import Mathlib
import Summits.Ventures.PercRepro2.Defs
import Summits.Ventures.PercRepro2.Harris
import Summits.Ventures.PercRepro2.Independence
import Summits.Ventures.PercRepro2.CoinDefs
import Summits.Ventures.PercRepro2.CoinReverse
import Summits.Ventures.PercRepro2.CoinStarDefs
import Summits.Ventures.PercRepro2.CoinLsmCoreDefs
import Summits.Ventures.PercRepro2.CoinLsmCoreU
import Summits.Ventures.PercRepro2.CoinCoreGate
import Summits.Ventures.PercRepro2.CoinTreeCore
import Summits.Ventures.PercRepro2.CoinD21Alg
import Summits.Ventures.PercRepro2.CoinOrTailAlg
import Summits.Ventures.PercRepro2.CoinOrTailDefs
import Summits.Ventures.PercRepro2.CoinOrTail3Cells
import Summits.Ventures.PercRepro2.CoinOrTail3Alg
import Summits.Ventures.PercRepro2.CoinOrTailLsmDefs
import Summits.Ventures.PercRepro2.CoinOrTailLsmSums

/-!
# Row 2′DARC at an OR-TAIL on ANY LOG-SUPERMODULAR CORE, II: one far marker (blind cell
PercRepro2, night-2 g9; proofs/NIGHT2-DARC.md §37)

`darc_of_orTailLsm3`: on an OR-tail `OrTailU arcs s U r q a cρ cτ` with a log-supermodular
cluster law, the markers are `q` and a cut vertex `p` above the entry `r` (every cluster of `U`
containing `r` contains `p`) — the five-vertex certificate `d21_cert` lifted by Ahlswede–Daykin
(`orTail3_functional_nonneg`).  `darc_of_orTailLsm3'` is the mirror image (the far marker above
the other entry).  The sums, the head properties and the adjacent-marker form are in
`CoinOrTailLsmSums`.
-/

namespace Summit.Ventures.PercRepro2.Coin

open Classical

section OrTailLsmMain

variable {V : Type*} {E : Type*} [Fintype V] [DecidableEq V] [Fintype E] [DecidableEq E]
  {R : Type*} [Field R] [LinearOrder R] [IsStrictOrderedRing R]
  {arcs : E → Finset (V × V)} {s : V} {U : Finset V} {p q a w : V} {cρ cτ : E}


/-- **THEOREM (one far marker on a log-supermodular core).**  As `darc_of_orTailLsm` with the
tail entered at `r, q ∈ U` and a marker `p ∈ U` such that every cluster of `U` containing `r`
contains `p` (`hcut`) — the markers are `p, q`. -/
theorem darc_of_orTailLsm3 (pr : E → R) (hp : IsProbVec pr) (hS : SameEnds arcs) {r : V}
    (h : OrTailU arcs s U r q a cρ cτ) (hpU : p ∈ U)
    (hcut : ∀ W ⊆ U, r ∈ W → p ∉ W → prob pr (coreLevel arcs s U W) = 0)
    (hν : ∀ W W', W ⊆ U → W' ⊆ U →
      prob pr (coreLevel arcs s U W) * prob pr (coreLevel arcs s U W') ≤
        prob pr (coreLevel arcs s U (W ∩ W')) * prob pr (coreLevel arcs s U (W ∪ W')))
    {t : V} (htC : t ∉ insert a U) (hts : t ≠ s) (hws : w ≠ s) (hwC : w ∉ insert a U) :
    DARC pr arcs s {t} p q a w := by
  have hC := h.closedInCoreU
  have hpa : p ≠ a := fun e => h.a_notin (e ▸ hpU)
  have hpC : p ∈ insert a U := Finset.mem_insert_of_mem hpU
  have hqC : q ∈ insert a U := Finset.mem_insert_of_mem h.q_mem
  have haC : a ∈ insert a U := Finset.mem_insert_self _ _
  unfold DARC
  rw [hC.phiC_gate_eq pr hS htC hts hpC hqC haC hws hwC]
  have hm1 : ∀ W : Finset V, (fun _ : Finset V => (1 : R)) (insert a W) = (fun _ => (1 : R)) W :=
    fun _ => rfl
  have hmp : ∀ W : Finset V, (fun W : Finset V => if p ∈ W then (1 : R) else 0) (insert a W) =
      (fun W : Finset V => if p ∈ W then (1 : R) else 0) W := by
    intro W; simp only [Finset.mem_insert, hpa, false_or]
  have hmq : ∀ W : Finset V, (fun W : Finset V => if q ∈ W then (1 : R) else 0) (insert a W) =
      (fun W : Finset V => if q ∈ W then (1 : R) else 0) W := by
    intro W; simp only [Finset.mem_insert, h.q_ne_a, false_or]
  have hmpq : ∀ W : Finset V,
      (fun W : Finset V => (if p ∈ W then (1 : R) else 0) * (if q ∈ W then (1 : R) else 0))
        (insert a W) =
      (fun W : Finset V => (if p ∈ W then (1 : R) else 0) * (if q ∈ W then (1 : R) else 0)) W := by
    intro W; simp only [Finset.mem_insert, hpa, h.q_ne_a, false_or]
  have eΛ := h.sum_R_eq pr t (fun _ => (1 : R)) hm1
  have eFa := h.sum_R_eq pr t (fun W => if p ∈ W then (1 : R) else 0) hmp
  have eFb := h.sum_R_eq pr t (fun W => if q ∈ W then (1 : R) else 0) hmq
  have eM := h.sum_G_eq (w := w) pr t (fun _ => (1 : R)) hm1
  have eX := h.sum_G_eq (w := w) pr t (fun W => if p ∈ W then (1 : R) else 0) hmp
  have eY := h.sum_G_eq (w := w) pr t (fun W => if q ∈ W then (1 : R) else 0) hmq
  have eXY := h.sum_G_eq (w := w) pr t
    (fun W => (if p ∈ W then (1 : R) else 0) * (if q ∈ W then (1 : R) else 0)) hmpq
  simp only [mul_one] at eΛ eM
  rw [eΛ, eFa, eFb, eM, eX, eY, eXY]
  obtain ⟨hA0, hAmono, hAlsm⟩ := OrTailU.head_props (U := U) (a := a) pr hp hS t
  exact orTail3_functional_nonneg U (fun W => prob pr (coreLevel arcs s U W))
    (fun X => prob pr (coreAvoidEvent arcs s t (insert a U) X)) p r q a w (pr cρ) (pr cτ)
    h.a_notin (fun hw => hwC (Finset.mem_insert_of_mem hw)) (hp.nonneg cρ) (hp.le_one cρ)
    (hp.nonneg cτ) (hp.le_one cτ) (fun W => prob_nonneg hp _)
    (fun s' hs' t' ht' => hν s' t' hs' ht') (fun W hW hr hp' => hcut W hW hr hp') hA0 hAlsm hAmono


/-- **THEOREM (one far marker on a log-supermodular core, mirror image).**  The tail entered at
`p, r ∈ U`, the markers `p` and a cut vertex `q ∈ U` above `r`. -/
theorem darc_of_orTailLsm3' (pr : E → R) (hp : IsProbVec pr) (hS : SameEnds arcs) {r : V}
    (h : OrTailU arcs s U p r a cρ cτ) (hqU : q ∈ U)
    (hcut : ∀ W ⊆ U, r ∈ W → q ∉ W → prob pr (coreLevel arcs s U W) = 0)
    (hν : ∀ W W', W ⊆ U → W' ⊆ U →
      prob pr (coreLevel arcs s U W) * prob pr (coreLevel arcs s U W') ≤
        prob pr (coreLevel arcs s U (W ∩ W')) * prob pr (coreLevel arcs s U (W ∪ W')))
    {t : V} (htC : t ∉ insert a U) (hts : t ≠ s) (hws : w ≠ s) (hwC : w ∉ insert a U) :
    DARC pr arcs s {t} p q a w := by
  -- swap the two entries of the tail: `OrTailU … r p a cτ cρ`
  have h' : OrTailU arcs s U r p a cτ cρ :=
    { p_mem := h.q_mem, q_mem := h.p_mem, s_notin := h.s_notin, a_notin := h.a_notin,
      a_ne_s := h.a_ne_s, into_U := h.into_U, into_s := h.into_s,
      into_a := fun e xy hxy hy => (h.into_a e xy hxy hy).symm,
      arcs_ρ := h.arcs_τ, arcs_τ := h.arcs_ρ, ρτ_ne := h.ρτ_ne.symm }
  exact DARC.symm pr (darc_of_orTailLsm3 pr hp hS h' hqU hcut hν htC hts hws hwC)


end OrTailLsmMain

end Summit.Ventures.PercRepro2.Coin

##########

Problem details |
Starting at the first line of the data above, please restate word for word every line up to and including the one that holds "namespace Summit.Ventures.PercRepro2.Coin", and add nothing else.

The completed task |
import Mathlib
import Summits.Ventures.PercRepro2.Defs
import Summits.Ventures.PercRepro2.Harris
import Summits.Ventures.PercRepro2.Independence
import Summits.Ventures.PercRepro2.CoinDefs
import Summits.Ventures.PercRepro2.CoinReverse
import Summits.Ventures.PercRepro2.CoinStarDefs
import Summits.Ventures.PercRepro2.CoinLsmCoreDefs
import Summits.Ventures.PercRepro2.CoinLsmCoreU
import Summits.Ventures.PercRepro2.CoinCoreGate
import Summits.Ventures.PercRepro2.CoinTreeCore
import Summits.Ventures.PercRepro2.CoinD21Alg
import Summits.Ventures.PercRepro2.CoinOrTailAlg
import Summits.Ventures.PercRepro2.CoinOrTailDefs
import Summits.Ventures.PercRepro2.CoinOrTail3Cells
import Summits.Ventures.PercRepro2.CoinOrTail3Alg
import Summits.Ventures.PercRepro2.CoinOrTailLsmDefs
import Summits.Ventures.PercRepro2.CoinOrTailLsmSums

/-!
# Row 2′DARC at an OR-TAIL on ANY LOG-SUPERMODULAR CORE, II: one far marker (blind cell
PercRepro2, night-2 g9; proofs/NIGHT2-DARC.md §37)

`darc_of_orTailLsm3`: on an OR-tail `OrTailU arcs s U r q a cρ cτ` with a log-supermodular
cluster law, the markers are `q` and a cut vertex `p` above the entry `r` (every cluster of `U`
containing `r` contains `p`) — the five-vertex certificate `d21_cert` lifted by Ahlswede–Daykin
(`orTail3_functional_nonneg`).  `darc_of_orTailLsm3'` is the mirror image (the far marker above
the other entry).  The sums, the head properties and the adjacent-marker form are in
`CoinOrTailLsmSums`.
-/

namespace Summit.Ventures.PercRepro2.Coin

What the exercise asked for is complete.